▸ TASK DETAILS: Starting at the first line of the records below, transcribe each line exactly, ending with the line that contains "(normalised, non-degenerate, translation".

▸ DATA EXTRACT:

§

import Mathlib
import HarnessLib
import Summits.CriticalPhenomena.Ising3DConformalLimit.Theses.GaussianScaleMixture

/-!
# Route GaussianScaleMixture — assembly (item stmt-CriticalPhenomena-8371)

`Assembly := CriticalTwoPointGSM → GSMRigidity → LimitKernelGSM → TwoPointKernelOfLimit →
RotationUpgradeFromTwoPoint → ExistsScaleCovariantLimit → InversionUpgradeNormalised →
IsingEuclidUpgradeR4NonGaussian → Ising3DConformalLimit` (route file
`Summits/CriticalPhenomena/Ising3DConformalLimit/Theses/GaussianScaleMixture.lean`).

The proof is pure logic over the prelude vocabulary
(`Literature/Probability/LatticeModels/ConformalCovariance.lean`, `…/ScalingLimit3D.lean`):
take `ρ, Δ, S` from (C) `ExistsScaleCovariantLimit` (normalised, non-degenerate, translation
invariant, scale covariant, `Δ > 0`); `LimitKernelGSM` applied to (G) `CriticalTwoPointGSM`
gives the Gaussian-scale-mixture representation of the kernel `K := fun x => S 2 ![0, x]` off
the origin; `TwoPointKernelOfLimit` gives the remaining hypotheses of (R) `GSMRigidity` (the
window `1/2 ≤ Δ ≤ 1`, continuity and positivity off `0`, homogeneity, nine-mirror invariance
and reflection positivity); (R) then gives `K (R x) = K x` for every linear isometry `R`; (N)
`RotationUpgradeFromTwoPoint` upgrades this to `IsRotationInvariant S`, whence
`IsEuclideanInvariant S := ⟨translations, rotations⟩`; (D) `InversionUpgradeNormalised` gives
`IsInversionCovariant Δ S`, so `IsMoebiusCovariant Δ S := ⟨Euclid, scale, inversion⟩`; (E)
`IsingEuclidUpgradeR4NonGaussian` gives `HasNontrivialU4 S`; these are exactly the clauses of
`Ising3DConformalLimit = Literature.Probability.LatticeModels.CritIsing3DConformalLimit`.
No definitions are introduced and no published fact is used.
-/

namespace Summit.CriticalPhenomena.Ising3DConformalLimit.Theorems

open Literature.Probability.LatticeModels
open Summit.CriticalPhenomena.Ising3DConformalLimit.Theses.GaussianScaleMixture

/-- **Assembly of route GaussianScaleMixture** (item stmt-CriticalPhenomena-8371, literally the
route decl `Assembly`): the eight items (G) `CriticalTwoPointGSM`, (R) `GSMRigidity`, the glue
`LimitKernelGSM` and `TwoPointKernelOfLimit`, (N) `RotationUpgradeFromTwoPoint`,
(C) `ExistsScaleCovariantLimit`, (D) `InversionUpgradeNormalised` and (E)
`IsingEuclidUpgradeR4NonGaussian` together imply the conjunct `Ising3DConformalLimit`.
Pure logic: the scale-covariant limit of (C) has an `O(3)`-invariant two-point kernel by
(G) + glue + (R), is rotation invariant by (N), inversion covariant by (D) and non-Gaussian by
(E); Möbius covariance is by definition Euclidean invariance ∧ scale covariance ∧ inversion
covariance (Di Francesco–Mathieu–Sénéchal 1997, §4.3.1). [folklore] -/
theorem gaussianScaleMixture_assembly_proof :
    Summit.CriticalPhenomena.Ising3DConformalLimit.Theses.GaussianScaleMixture.Assembly := by
  unfold Assembly
  intro hG hR hL hT hN hC hD hE
  obtain ⟨ρ, Δ, S, hρ, hΔ, hlim, hnorm, hnd, htr, hsc⟩ := hC
  -- (G) + glue: the two-point kernel of the limit is a Gaussian scale mixture off the origin
  obtain ⟨ν, hν0, hνK⟩ := hL hG ρ Δ S hρ hlim hnd htr hsc
  -- glue: the remaining hypotheses of `GSMRigidity` for the kernel `x ↦ S 2 ![0, x]`
  obtain ⟨⟨hΔ1, hΔ2⟩, hcont, hpos, hhom, hmirror⟩ := hT ρ Δ S hρ hlim hnd htr hsc
  -- (R): two-point isotropy
  have hiso : ∀ (R : EuclideanSpace ℝ (Fin 3) ≃ₗᵢ[ℝ] EuclideanSpace ℝ (Fin 3))
      (x : EuclideanSpace ℝ (Fin 3)), S 2 ![0, R x] = S 2 ![0, x] :=
    hR Δ (fun x => S 2 ![0, x]) hΔ1 hΔ2 hcont hpos hhom hmirror ⟨ν, hν0, hνK⟩
  -- (N): rotation invariance of all `n`-point functions, hence Euclidean invariance
  have hrot : IsRotationInvariant S :=
    hN ρ Δ S hρ hlim hnorm hnd htr hsc (fun R x _ => hiso R x)
  have hEuc : IsEuclideanInvariant S := ⟨htr, hrot⟩
  -- (D): inversion covariance, hence Möbius covariance; (E): non-Gaussianity
  have hinv : IsInversionCovariant Δ S := hD ρ Δ S hρ hlim hnorm hnd hEuc hsc
  have hU4 : HasNontrivialU4 S := hE ρ S hρ hlim hnd
  exact ⟨ρ, Δ, S, hρ, hΔ, hlim, hnd, ⟨hEuc, hsc, hinv⟩, hU4⟩

end Summit.CriticalPhenomena.Ising3DConformalLimit.Theorems
import Literature.Topology.FourManifolds.TautFoliationsDiscAtlas
import Mathlib.Analysis.Convex.PathConnected
import Mathlib.Analysis.Normed.Module.Convex
import HarnessLib

/-!
# A convex open plane set minus finitely many points is path connected

Topic: connectedness of the carrier `X₀` of the contour foliation of a square grid (the open
big square minus the finitely many centres and vertices), needed for the V-process inside the
coned fence collar (a nonempty proper open subset of a connected space has nonempty frontier).
**A convex open subset of the plane minus a finite set is path connected**
(`isPathConnected_diff_finite`): join `x` to a nearby point `z = x + s d` by a short segment free
of punctures, in a direction `d = (1, m)` of slope `m` avoiding the finitely many slopes of the
punctures seen from `y` and that of `y - x`; then each line through `y` and a puncture meets the
ray of `z` in at most one parameter `s`, so for all but finitely many small `s` the segment
`[z, y]` is free of punctures too. Consequently the carrier `X₀` is preconnected
(`Grid.isPreconnected_X₀`, `Grid.preconnectedSpace_X₀`).

* `cross`, `cross_eq_zero_of_mem_segment`, `isPathConnected_diff_finite`,
  `Grid.isPreconnected_X₀`, `Grid.preconnectedSpace_X₀` (**proved**).

All statements are [folklore].
-/

noncomputable section

open Set Filter Metric Topology Function

namespace Literature.Topology.FourManifolds

namespace PuncturedConvex

/-- The planar cross product. [folklore] -/
def cross (u v : ℝ × ℝ) : ℝ := u.1 * v.2 - u.2 * v.1

/-- A point of the segment `[z, y]` is collinear with `z` and `y`: `cross (z - y) (p - y) = 0`.
[folklore] -/
theorem cross_eq_zero_of_mem_segment {z y p : ℝ × ℝ} (hp : p ∈ segment ℝ z y) : cross (z - y) (p - y) = 0 := by
  obtain ⟨a, b, ha, hb, hab, rfl⟩ := hp
  have hb' : b = 1 - a := by linarith
  subst hb'
  simp only [cross, Prod.fst_add, Prod.snd_add, Prod.smul_fst, Prod.smul_snd, smul_eq_mul, Prod.fst_sub, Prod.snd_sub]
  ring

/-- **A convex open plane set minus finitely many points is path connected** (when nonempty).
[folklore] -/
theorem isPathConnected_diff_finite {U : Set (ℝ × ℝ)} (hU : Convex ℝ U) (hUo : IsOpen U) {S : Set (ℝ × ℝ)} (hS : S.Finite)
    (hne : (U \ S).Nonempty) : IsPathConnected (U \ S) := by
  classical
  refine ⟨hne.some, hne.some_mem, ?_⟩
  suffices H : ∀ x ∈ U \ S, ∀ y ∈ U \ S, JoinedIn (U \ S) x y from fun y hy ↦ H _ hne.some_mem _ hy
  intro x hx y hy
  obtain ⟨hxU, hxS⟩ := hx
  obtain ⟨hyU, hyS⟩ := hy
  -- 1. a puncture-free ball around `x` inside `U`
  obtain ⟨ρ₁, hρ₁, hρ₁U⟩ := Metric.isOpen_iff.1 hUo x hxU
  have hSc : IsClosed S := hS.isClosed
  obtain ⟨ρ₂, hρ₂, hρ₂S⟩ : ∃ ρ > (0 : ℝ), ball x ρ ⊆ Sᶜ := Metric.isOpen_iff.1 hSc.isOpen_compl x hxS
  set ρ := min ρ₁ ρ₂ with hρ
  have hρpos : 0 < ρ := lt_min hρ₁ hρ₂
  have hballU : ball x ρ ⊆ U := (ball_subset_ball (min_le_left _ _)).trans hρ₁U
  have hballS : ball x ρ ⊆ Sᶜ := (ball_subset_ball (min_le_right _ _)).trans hρ₂S
  -- 2. a direction `d = (1, m)` of slope avoiding finitely many values
  set slope : ℝ × ℝ → ℝ := fun v ↦ v.2 / v.1 with hslope
  have hfin : ((fun p : ℝ × ℝ ↦ slope (p - y)) '' S ∪ {slope (y - x)}).Finite := (hS.image _).union (finite_singleton _)
  obtain ⟨m, hm⟩ := hfin.infinite_compl.nonempty
  have hm' : ∀ p ∈ S, slope (p - y) ≠ m := fun p hp h ↦ hm (Or.inl ⟨p, hp, h⟩)
  have hmxy : slope (y - x) ≠ m := fun h ↦ hm (Or.inr h.symm)
  set d : ℝ × ℝ := (1, m) with hd
  -- non-parallelism: `cross d v ≠ 0` when `slope v ≠ m` or `v.1 = 0 ≠ v.2`; we use the contrapositive form
  have hcross : ∀ v : ℝ × ℝ, v ≠ 0 → slope v ≠ m → cross d v ≠ 0 := by
    intro v hv hsv h
    simp only [cross, hd, one_mul] at h
    -- `v.2 = m * v.1`
    have h2 : v.2 = m * v.1 := by linarith
    by_cases h1 : v.1 = 0
    · have : v.2 = 0 := by rw [h2, h1, mul_zero]
      exact hv (Prod.ext h1 this)
    · exact hsv (by simp only [hslope]; rw [h2]; field_simp)
  -- 3. the bad parameters: for each puncture `p`, the unique `s` with `x + s d` on the line `(y, p)`
  set sOf : ℝ × ℝ → ℝ := fun p ↦ -(cross (x - y) (p - y)) / cross d (p - y) with hsOf
  have hbadfin : (sOf '' S).Finite := hS.image _
  have hIinf : (Ioo 0 (ρ / (1 + |m|))).Infinite := Ioo_infinite (div_pos hρpos (by positivity))
  obtain ⟨s, hsI, hsbad⟩ := (hIinf.sdiff hbadfin).nonempty
  set z : ℝ × ℝ := x + s • d with hz
  -- `z` is in the small ball
  have hnd : ‖d‖ ≤ 1 + |m| := by
    rw [hd, Prod.norm_def, Real.norm_eq_abs, Real.norm_eq_abs, abs_one]
    exact max_le (by linarith [abs_nonneg m]) (by linarith)
  have hzball : z ∈ ball x ρ := by
    rw [mem_ball, hz, dist_eq_norm, add_sub_cancel_left, norm_smul, Real.norm_eq_abs, abs_of_pos hsI.1]
    calc s * ‖d‖ ≤ s * (1 + |m|) := mul_le_mul_of_nonneg_left hnd hsI.1.le
      _ < ρ / (1 + |m|) * (1 + |m|) := mul_lt_mul_of_pos_right hsI.2 (by positivity)
      _ = ρ := div_mul_cancel₀ _ (by positivity)
  have hzU : z ∈ U := hballU hzball
  have hzS : z ∉ S := fun h ↦ hballS hzball h
  -- 4. the segment `[x, z]` lies in the ball, off `S`
  have hseg₁ : segment ℝ x z ⊆ U \ S := fun p hp ↦ by
    have hpb : p ∈ ball x ρ := (convex_ball x ρ).segment_subset (mem_ball_self hρpos) hzball hp
    exact ⟨hballU hpb, fun h ↦ hballS hpb h⟩
  -- 5. the segment `[z, y]` lies in `U`, off `S`
  have hseg₂ : segment ℝ z y ⊆ U \ S := fun p hp ↦ by
    refine ⟨hU.segment_subset hzU hyU hp, fun hpS ↦ ?_⟩
    -- collinearity gives the bad parameter
    have hcol := cross_eq_zero_of_mem_segment hp
    have hpy : p - y ≠ 0 := fun h ↦ hyS (by rw [sub_eq_zero] at h; rw [← h]; exact hpS)
    have hcr : cross d (p - y) ≠ 0 := hcross _ hpy (hm' p hpS)
    have hexp : cross (z - y) (p - y) = cross (x - y) (p - y) + s * cross d (p - y) := by
      simp only [cross, hz, hd, Prod.fst_add, Prod.snd_add, Prod.fst_sub, Prod.snd_sub, Prod.smul_fst, Prod.smul_snd, smul_eq_mul]
      ring
    rw [hexp] at hcol
    have hs : s = sOf p := by
      simp only [hsOf]
      field_simp
      linarith
    exact hsbad ⟨p, hpS, hs.symm⟩
  exact (JoinedIn.of_segment_subset hseg₁).trans (JoinedIn.of_segment_subset hseg₂)

end PuncturedConvex

namespace SquareGrid.Grid

open PuncturedConvex

variable (g : Grid)

/-- **The carrier `X₀` of the contour foliation is preconnected** (the open big square minus the
finitely many centres and vertices). [folklore] -/
theorem isPreconnected_X₀ : IsPreconnected (g.X₀ : Set (ℝ × ℝ)) := by
  have heq : (g.X₀ : Set (ℝ × ℝ)) = ball g.bigCentre (g.n * g.ℓ) \ (g.centres ∪ g.vertices) := by
    ext x; rw [SetLike.mem_coe, g.mem_X₀_iff, Set.mem_sdiff, mem_union, not_or]
  rw [heq]
  by_cases hne : (ball g.bigCentre (g.n * g.ℓ) \ (g.centres ∪ g.vertices)).Nonempty
  · exact (isPathConnected_diff_finite (convex_ball _ _) isOpen_ball (g.finite_centres.union g.finite_vertices) hne).isConnected.isPreconnected
  · rw [not_nonempty_iff_eq_empty.1 hne]; exact isPreconnected_empty

/-- The carrier is a preconnected space. [folklore] -/
theorem preconnectedSpace_X₀ : PreconnectedSpace g.X₀ :=
  isPreconnected_iff_preconnectedSpace.1 g.isPreconnected_X₀

end SquareGrid.Grid

end Literature.Topology.FourManifolds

§

▸ SOLUTION BELOW:
import Mathlib
import HarnessLib
import Summits.CriticalPhenomena.Ising3DConformalLimit.Theses.GaussianScaleMixture

/-!
# Route GaussianScaleMixture — assembly (item stmt-CriticalPhenomena-8371)

`Assembly := CriticalTwoPointGSM → GSMRigidity → LimitKernelGSM → TwoPointKernelOfLimit →
RotationUpgradeFromTwoPoint → ExistsScaleCovariantLimit → InversionUpgradeNormalised →
IsingEuclidUpgradeR4NonGaussian → Ising3DConformalLimit` (route file
`Summits/CriticalPhenomena/Ising3DConformalLimit/Theses/GaussianScaleMixture.lean`).

The proof is pure logic over the prelude vocabulary
(`Literature/Probability/LatticeModels/ConformalCovariance.lean`, `…/ScalingLimit3D.lean`):
take `ρ, Δ, S` from (C) `ExistsScaleCovariantLimit` (normalised, non-degenerate, translation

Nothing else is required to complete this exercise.